Selanjutnya tujuan kami adalah
Asiatique The Riverfront yang memang hanya dibuka pada malam hari. Untuk menuju
Asiatique The Riverfront, kita bisa menggunakan jasa angkutan shuttle boat gratis yang hanya
beroperasi dari pukul 16:00 – 00:30 dari Sathorn Pier. Saat itu kami berangkat
pukul 19:00. Antrian pun tidak terlalu mengular karena mungkin pengunjung sudah
berangkat sedari pukul 16:00. Selama menyusuri sungai Chao Phraya pada malam
hari, kami disuguhi pemandangan lampu-lampu dari Asiatique dan Mekong Ferris Wheel. Di Asiatique ini terdapat
restoran, pertunjukan musik, dan pusat oleh-oleh yang didesain sangat megah
seperti Gading Walk di Jakarta. Walaupun terlihat megah dan mahal, ternyata
barang yang dijajakan terbilang cukup murah.
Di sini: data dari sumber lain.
import Literature.NumberTheory.LFunctions.WeilTwoPrimeDeflM72YBase
import Literature.NumberTheory.LFunctions.WeilTwoPrimeDeflM72YDataPO23
import Literature.NumberTheory.LFunctions.WeilBlockRowsPZ
import Literature.NumberTheory.LFunctions.WeilBlockRowsFast
import Literature.NumberTheory.LFunctions.WeilTwoPrimeOddMarginHDataDn12
import HarnessLib

/-!
# Deflated two-prime certificate M72Y: dominance of rows 120–121 of `R = S''_odd(κ') − UᵀU` (factored data)

`WeilCert.checkDomRowPZ` with the materialized augmented block, the factored inverse `weilCert23HDn/weilCert23HLs` and the Bessel block, by `decide +kernel` row by row. Pure proof file.
-/

noncomputable section

namespace Literature.NumberTheory.LFunctions

set_option maxHeartbeats 0 in
/-- Kernel check of the dominance of row 120 of `R` (odd block, certificate M72Y). [folklore] -/
theorem checkDomRowF1_120_weilCertDeflM72Y :
    weilCertDeflM72YBase.checkDomRowF weilCertDeflM72YPmO weilCert23HDn weilCert23HLs weilCertDeflM72YHpO weilCertDeflM72YKappa' 1 120 = true := by
  decide +kernel

/-- Kernel check of the dominance of row 120 of `R` (certificate M72Y, factored data), from the fast row. [folklore] -/
theorem checkDomRowPZ1_120_weilCertDeflM72Y :
    weilCertDeflM72YBase.checkDomRowPZ weilCertDeflM72YPmO weilCert23HDn weilCert23HLs weilCertDeflM72YHpO weilCertDeflM72YKappa' 1 120 = true :=
  WeilCert.checkDomRowPZ_of_F (by decide) checkDomRowF1_120_weilCertDeflM72Y

set_option maxHeartbeats 0 in
/-- Kernel check of the dominance of row 121 of `R` (odd block, certificate M72Y). [folklore] -/
theorem checkDomRowF1_121_weilCertDeflM72Y :
    weilCertDeflM72YBase.checkDomRowF weilCertDeflM72YPmO weilCert23HDn weilCert23HLs weilCertDeflM72YHpO weilCertDeflM72YKappa' 1 121 = true := by
  decide +kernel

/-- Kernel check of the dominance of row 121 of `R` (certificate M72Y, factored data), from the fast row. [folklore] -/
theorem checkDomRowPZ1_121_weilCertDeflM72Y :
    weilCertDeflM72YBase.checkDomRowPZ weilCertDeflM72YPmO weilCert23HDn weilCert23HLs weilCertDeflM72YHpO weilCertDeflM72YKappa' 1 121 = true :=
  WeilCert.checkDomRowPZ_of_F (by decide) checkDomRowF1_121_weilCertDeflM72Y


end Literature.NumberTheory.LFunctions
import Literature.NumberTheory.Transcendental.UnivExtAlgPoints
import Literature.NumberTheory.EllipticCurves.WeierstrassPMultiplication
import Literature.NumberTheory.EllipticCurves.WeierstrassTorsion
import HarnessLib

/-!
# `ℚ̄`-points of the universal vectorial extension are closed under division

Topic `Literature/NumberTheory/Transcendental`; a proofs-only file (theorems only) in
`namespace PeriodPair`, continuing `UnivExtAlgPoints.lean` (which proves that the `ℚ̄`-points
`E♮(ℚ̄)` of the universal vectorial extension of `E : y² = 4x³ − g₂x − g₃`, in the Lie coordinates
`(z, t)` of `PeriodPair.IsUnivExtAlgPoint`, form a group: `neg`, `add`, `sub`, `int_mul`).

Here we prove the converse of `IsUnivExtAlgPoint.int_mul`:

* `PeriodPair.IsUnivExtAlgPoint.of_int_mul` — **if `(nz, nt)` exponentiates to a `ℚ̄`-point of
  `E♮` and `n ≠ 0`, then so does `(z, t)`**; equivalently (`isUnivExtAlgPoint_int_mul_iff`)
  `exp_{E♮}(nu) ∈ E♮(ℚ̄) ↔ exp_{E♮}(u) ∈ E♮(ℚ̄)`, and the division form
  `IsUnivExtAlgPoint.div_nat` (`(z/n, t/n)` is a `ℚ̄`-point when `(z, t)` is).

This is the statement "the division points `γ = exp_G(v)`, `v = u/ℓ`, of an algebraic point
`γ' = exp_G(u)` are algebraic" with which the proof of the Semistability Theorem starts
(Baker–Wüstholz 2007, §6.8, proof of Thm. 6.15, p. 117: "We now replace `γ'` by an element
`γ = exp_G(v)` in `B` where `v = u/ℓ` … The coordinates of `γ` are contained in an extension `K_ℓ`
of `K` with `[K_ℓ : K] ≤ ℓ^{2n}`"), for the factor `E♮` of `G = 𝔾ₐ × 𝔾ₘ^ι × (E♮)^κ`; the degree
bound for the `℘`-coordinate is `PeriodPair.isIntegral_weierstrassP_of_int_mul`
(`WeierstrassPMultiplication.lean`).

Proof. Three cases. (a) `z ∈ Λ`: then `nz ∈ Λ` and the integer coordinates of `nz` are `n` times
those of `z` (`int_coords_unique`), so `t − η(z) = (nt − η(nz))/n`. (b) `z ∉ Λ`, `nz ∈ Λ`
(torsion): `℘(z)` and `η(nz)/n − ζ(z)` are algebraic by the tree's `PeriodPair.torsion_dichotomy`
(`WeierstrassTorsion.lean`). (c) `z, nz ∉ Λ`: `℘(z)` is algebraic because `℘(nz)` is
(`PeriodPair.isAlgebraic_weierstrassP_of_int_mul`: `℘(z)` is a root of `Φₙ − ℘(nz) ΨSqₙ`), and
`nζ(z) − ζ(nz) ∈ ℚ̄` by `IsUnivExtAlgPoint.int_mul` applied to the `ℚ̄`-point `(z, ζ(z))`
(`isAlgebraic_int_mul_zeta_sub`), whence `t − ζ(z) = ((nt − ζ(nz)) − (nζ(z) − ζ(nz)))/n`.

## References

* A. Baker, G. Wüstholz, *Logarithmic Forms and Diophantine Geometry*, New Math. Monogr. 9, CUP
  2007, §6.8, proof of Thm. 6.15, p. 117. [BakerWustholz2007]
* J. H. Silverman, *The Arithmetic of Elliptic Curves*, 2nd ed., GTM 106, Springer 2009,
  Exercise 3.7(d). [SilvermanAEC2009]
-/

noncomputable section

open Complex

namespace PeriodPair

variable {L : PeriodPair}

/-- Integer coordinates in the basis `ω₁, ω₂` are unique. [folklore] -/
theorem int_coords_unique {m n m' n' : ℤ}
    (h : (m : ℂ) * L.ω₁ + n * L.ω₂ = m' * L.ω₁ + n' * L.ω₂) : m = m' ∧ n = n' := by
  have h' : ((m : ℝ) : ℂ) * L.ω₁ + ((n : ℝ) : ℂ) * L.ω₂ =
      ((m' : ℝ) : ℂ) * L.ω₁ + ((n' : ℝ) : ℂ) * L.ω₂ := by
    simpa only [Complex.ofReal_intCast] using h
  obtain ⟨h1, h2⟩ := real_coords_unique h'
  exact ⟨by exact_mod_cast h1, by exact_mod_cast h2⟩

/-- **The `ζ`-part of the multiplication formula is algebraic.** For algebraic `g₂, g₃`, `z ∉ Λ`
with `℘(z)` algebraic and `nz ∉ Λ`: `nζ(z) − ζ(nz)` is algebraic (it is a rational function over
`ℚ(g₂, g₃)` of `℘(z), ℘'(z)`; obtained here from `IsUnivExtAlgPoint.int_mul` applied to the
`ℚ̄`-point `(z, ζ(z))` of `E♮`). [folklore] -/
theorem isAlgebraic_int_mul_zeta_sub (h₂ : IsAlgebraic ℚ L.g₂) (h₃ : IsAlgebraic ℚ L.g₃) {z : ℂ}
    (hz : z ∉ L.lattice) (h℘ : IsAlgebraic ℚ (℘[L] z)) {n : ℤ} (hnz : (n : ℂ) * z ∉ L.lattice) :
    IsAlgebraic ℚ (n * L.weierstrassZeta z - L.weierstrassZeta (n * z)) := by
  have h0 : L.IsUnivExtAlgPoint z (L.weierstrassZeta z) :=
    Or.inr ⟨hz, h℘, by rw [sub_self]; exact isAlgebraic_zero⟩
  rcases h0.int_mul h₂ h₃ n with ⟨m, k, hmk, -⟩ | ⟨-, -, hζ⟩
  · exact absurd (hmk ▸ L.int_mul_add_int_mul_mem_lattice m k) hnz
  · exact hζ

/-- **`E♮(ℚ̄)` is closed under division by natural numbers** (for algebraic `g₂, g₃`): if
`(nz, nt)` exponentiates to a `ℚ̄`-point of `E♮` and `n ≥ 1`, then so does `(z, t)`.
[cite: BakerWustholz2007, §6.8, proof of Thm. 6.15, p. 117] -/
theorem IsUnivExtAlgPoint.of_nat_mul (h₂ : IsAlgebraic ℚ L.g₂) (h₃ : IsAlgebraic ℚ L.g₃)
    {z t : ℂ} {n : ℕ} (hn : n ≠ 0) (h : L.IsUnivExtAlgPoint (n * z) (n * t)) :
    L.IsUnivExtAlgPoint z t := by
  have hn' : (n : ℂ) ≠ 0 := by exact_mod_cast hn
  have hnQ : IsAlgebraic ℚ (n : ℂ) := isAlgebraic_nat n
  by_cases hz : z ∈ L.lattice
  · -- (a) `z ∈ Λ`
    obtain ⟨m', k', hz'⟩ := mem_lattice.mp hz
    rcases h with ⟨m, k, hmk, ha⟩ | ⟨hnz, -, -⟩
    · have e : ((n * m' : ℤ) : ℂ) * L.ω₁ + ((n * k' : ℤ) : ℂ) * L.ω₂ = m * L.ω₁ + k * L.ω₂ := by
        rw [← hmk, ← hz']; push_cast; ring
      obtain ⟨hm, hk⟩ := int_coords_unique e
      refine Or.inl ⟨m', k', hz'.symm, ?_⟩
      have e2 : t - (m' * L.η₁ + k' * L.η₂) = ((n : ℂ) * t - (m * L.η₁ + k * L.η₂)) / n := by
        rw [← hm, ← hk]; push_cast; field_simp
      rw [e2]
      exact ha.div' hnQ
    · exact absurd (by simpa [nsmul_eq_mul] using nsmul_mem hz n) hnz
  · by_cases hnz : (n : ℂ) * z ∈ L.lattice
    · -- (b) torsion: `z ∉ Λ`, `nz ∈ Λ`
      rcases h with ⟨m, k, hmk, ha⟩ | ⟨hnz', -, -⟩
      · have hzq : z = ((m : ℂ) * L.ω₁ + k * L.ω₂) / n := by
          rw [← hmk]; field_simp
        rcases L.torsion_dichotomy h₂ h₃ m k (Nat.pos_of_ne_zero hn) with ⟨hdm, hdk⟩ | ⟨-, h℘, hζ⟩
        · exfalso
          apply hz
          obtain ⟨m₁, rfl⟩ := hdm
          obtain ⟨k₁, rfl⟩ := hdk
          rw [hzq]
          have e : ((((n : ℤ) * m₁ : ℤ) : ℂ) * L.ω₁ + (((n : ℤ) * k₁ : ℤ) : ℂ) * L.ω₂) / n =
              m₁ * L.ω₁ + k₁ * L.ω₂ := by
            push_cast; field_simp
          rw [e]
          exact L.int_mul_add_int_mul_mem_lattice m₁ k₁
        · rw [← hzq] at h℘ hζ
          refine Or.inr ⟨hz, h℘, ?_⟩
          have e2 : t - L.weierstrassZeta z = ((n : ℂ) * t - (m * L.η₁ + k * L.η₂)) / n +
              (((m : ℂ) * L.η₁ + k * L.η₂) / n - L.weierstrassZeta z) := by
            field_simp; ring
          rw [e2]
          exact (ha.div' hnQ).add hζ
      · exact absurd hnz hnz'
    · -- (c) generic: `z, nz ∉ Λ`
      rcases h with ⟨m, k, hmk, ha⟩ | ⟨-, h℘n, hζn⟩
      · exact absurd (hmk ▸ L.int_mul_add_int_mul_mem_lattice m k) hnz
      · have hnz_int : ((n : ℤ) : ℂ) * z ∉ L.lattice := by simpa using hnz
        have hn_int : (n : ℤ) ≠ 0 := by exact_mod_cast hn
        have h℘ : IsAlgebraic ℚ (℘[L] z) :=
          isAlgebraic_weierstrassP_of_int_mul h₂ h₃ hz hn_int hnz_int (by simpa using h℘n)
        refine Or.inr ⟨hz, h℘, ?_⟩
        have hdiff := isAlgebraic_int_mul_zeta_sub h₂ h₃ hz h℘ hnz_int
        simp only [Int.cast_natCast] at hdiff
        have e2 : t - L.weierstrassZeta z = (((n : ℂ) * t - L.weierstrassZeta (n * z)) -
            (n * L.weierstrassZeta z - L.weierstrassZeta (n * z))) / n := by
          field_simp; ring
        rw [e2]
        exact (hζn.sub hdiff).div' hnQ

/-- **`E♮(ℚ̄)` is closed under division**: for algebraic `g₂, g₃` and `n ∈ ℤ ∖ {0}`, if
`(nz, nt)` exponentiates to a `ℚ̄`-point of `E♮` then so does `(z, t)` — the division points
`exp(u/ℓ)` of an algebraic point `exp(u)` are algebraic (Baker–Wüstholz 2007, p. 117).
[cite: BakerWustholz2007, §6.8, proof of Thm. 6.15, p. 117] -/
theorem IsUnivExtAlgPoint.of_int_mul (h₂ : IsAlgebraic ℚ L.g₂) (h₃ : IsAlgebraic ℚ L.g₃)
    {z t : ℂ} {n : ℤ} (hn : n ≠ 0) (h : L.IsUnivExtAlgPoint (n * z) (n * t)) :
    L.IsUnivExtAlgPoint z t := by
  obtain ⟨N, rfl | rfl⟩ := Int.eq_nat_or_neg n
  · have hN : N ≠ 0 := by rintro rfl; exact hn rfl
    exact IsUnivExtAlgPoint.of_nat_mul h₂ h₃ hN (by simpa using h)
  · have hN : N ≠ 0 := by rintro rfl; exact hn (by simp)
    have h' : L.IsUnivExtAlgPoint (N * (-z)) (N * (-t)) := by
      have ez : ((N : ℂ)) * (-z) = ((-(N : ℤ) : ℤ) : ℂ) * z := by push_cast; ring
      have et : ((N : ℂ)) * (-t) = ((-(N : ℤ) : ℤ) : ℂ) * t := by push_cast; ring
      rw [ez, et]
      exact h
    simpa using (IsUnivExtAlgPoint.of_nat_mul h₂ h₃ hN h').neg

/-- `exp_{E♮}(nu) ∈ E♮(ℚ̄) ↔ exp_{E♮}(u) ∈ E♮(ℚ̄)` for `n ≠ 0` (algebraic `g₂, g₃`).
[cite: BakerWustholz2007, §6.8, proof of Thm. 6.15, p. 117] -/
theorem isUnivExtAlgPoint_int_mul_iff (h₂ : IsAlgebraic ℚ L.g₂) (h₃ : IsAlgebraic ℚ L.g₃)
    {z t : ℂ} {n : ℤ} (hn : n ≠ 0) :
    L.IsUnivExtAlgPoint (n * z) (n * t) ↔ L.IsUnivExtAlgPoint z t :=
  ⟨IsUnivExtAlgPoint.of_int_mul h₂ h₃ hn, fun h => h.int_mul h₂ h₃ n⟩

/-- **Division points of `ℚ̄`-points of `E♮` are `ℚ̄`-points**: if `(z, t)` exponentiates to a
`ℚ̄`-point and `n ≥ 1`, so does `(z/n, t/n)`. [cite: BakerWustholz2007, §6.8, proof of Thm. 6.15, p. 117] -/
theorem IsUnivExtAlgPoint.div_nat (h₂ : IsAlgebraic ℚ L.g₂) (h₃ : IsAlgebraic ℚ L.g₃) {z t : ℂ}
    (h : L.IsUnivExtAlgPoint z t) {n : ℕ} (hn : n ≠ 0) :
    L.IsUnivExtAlgPoint (z / n) (t / n) := by
  have hn' : (n : ℂ) ≠ 0 := by exact_mod_cast hn
  refine IsUnivExtAlgPoint.of_nat_mul h₂ h₃ hn ?_
  rwa [mul_div_cancel₀ _ hn', mul_div_cancel₀ _ hn']

end PeriodPair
Aku membeli oleh-oleh pakaian
untuk keponakan yang berumur 4,5 dan 1,5 tahun dengan harga rata-rata 74 THB (Rp
30.000) pada pedagang yang berasal dari Sri Lanka. Aku mengobrol banyak dengan
pedagang ini karena sangat ramah, sampai menanyakan dimana asalku dan sudah
pernah pergi ke Bali HEHEHE Indonesia selalu saja dikenal dengan Bali. Tak terasa
jam sudah menunjukkan pukul 23:00, yang mana sebentar lagi jam operasional shuttle boat gratis akan berakhir. Kami
bergegas mengantre kapal untuk kembali menuju penginapan.
 |
Gemerlap malam dari atas shuttle boat |
 |
Suasana di shuttle boat |
 |
Asiatique the Riverfront |
DAY 3 (07 MARET 2017): MBK CENTER - SIAM PARAGON - BANGKOK ART & CULTURE
CENTER - KHAOSAN ROAD
Hari ketiga selama di Bangkok
memang kami khususkan untuk mencari oleh-oleh. Kami memilih kawasan Siam
setelah mencari beberapa informasi dari blog
traveller yang mengatakan bahwa ada sebuah mall yang dihuni ribuan tenant yang menjual berbagai aksesoris,
pakaian, makanan dan minuman khas Bangkok dengan harga yang lebih murah. Nama
mall tersebut adalah MBK Center (Ma Boon Khrong Center). Jika dilihat dari luar, mall tampak megah, tidak
kalah megah dengan pesaingnya yaitu Siam Paragon namun ketika sudah berada di
dalam, suasana mall tak jauh berbeda dengan ITC seperti di Jakarta. Di MBK
Center, kami menemukan minuman Nestea Thai Milk Tea yang berharga lebih
murah dari harga Nestea yang kami beli di Pasar Chatuchak dan Asiatique. Tanpa pikir
panjang, aku memborong minuman Nestea yang memang cukup terkenal di Bangkok
sebanyak mungkin (kalau beli melalui e-commerce
akan lebih mahal). Fyi harga Nestea 15 sachet/pack di Pasar Chatuchak
sebesar 120 THB (Rp 48.600) sedangkan di MBK Center hanya sebesar 95 THB (Rp
38.500). Transportasi menuju MBK Center ini sangat mudah karena terletak tidak
jauh dari BTS W1 National Stadium. Hanya berjalan kaki beberapa meter melalui sky walk,
kalian akan tiba di antara dua mall yaitu Siam Paragon dan MBK Center.
 |
MBK Center dari sky walk |
Setelah hampir setengah hari
menyusuri MBK Center, perut kami mulai terasa lapar. Kami menemukan food court
yang cukup nyaman dengan pilihan makanan dan minuman yang bervariasi di area
luar MBK Center. Kami membeli Pad Thai seharga 37 THB (Rp 15.000), Mango Sticky
Rice seharga 100 THB (Rp 40.500), Coconut Ice Cream seharga 25 THB (Rp 10.000),
dan konsentrat mangga seharga 25 THB (Rp. 10.000). Selanjutnya perjalanan kami
adalah menuju Siam Paragon hanya sekedar melihat-lihat suasana karena harga barang
yang dijual tidak sesuai dengan kantung backpacker.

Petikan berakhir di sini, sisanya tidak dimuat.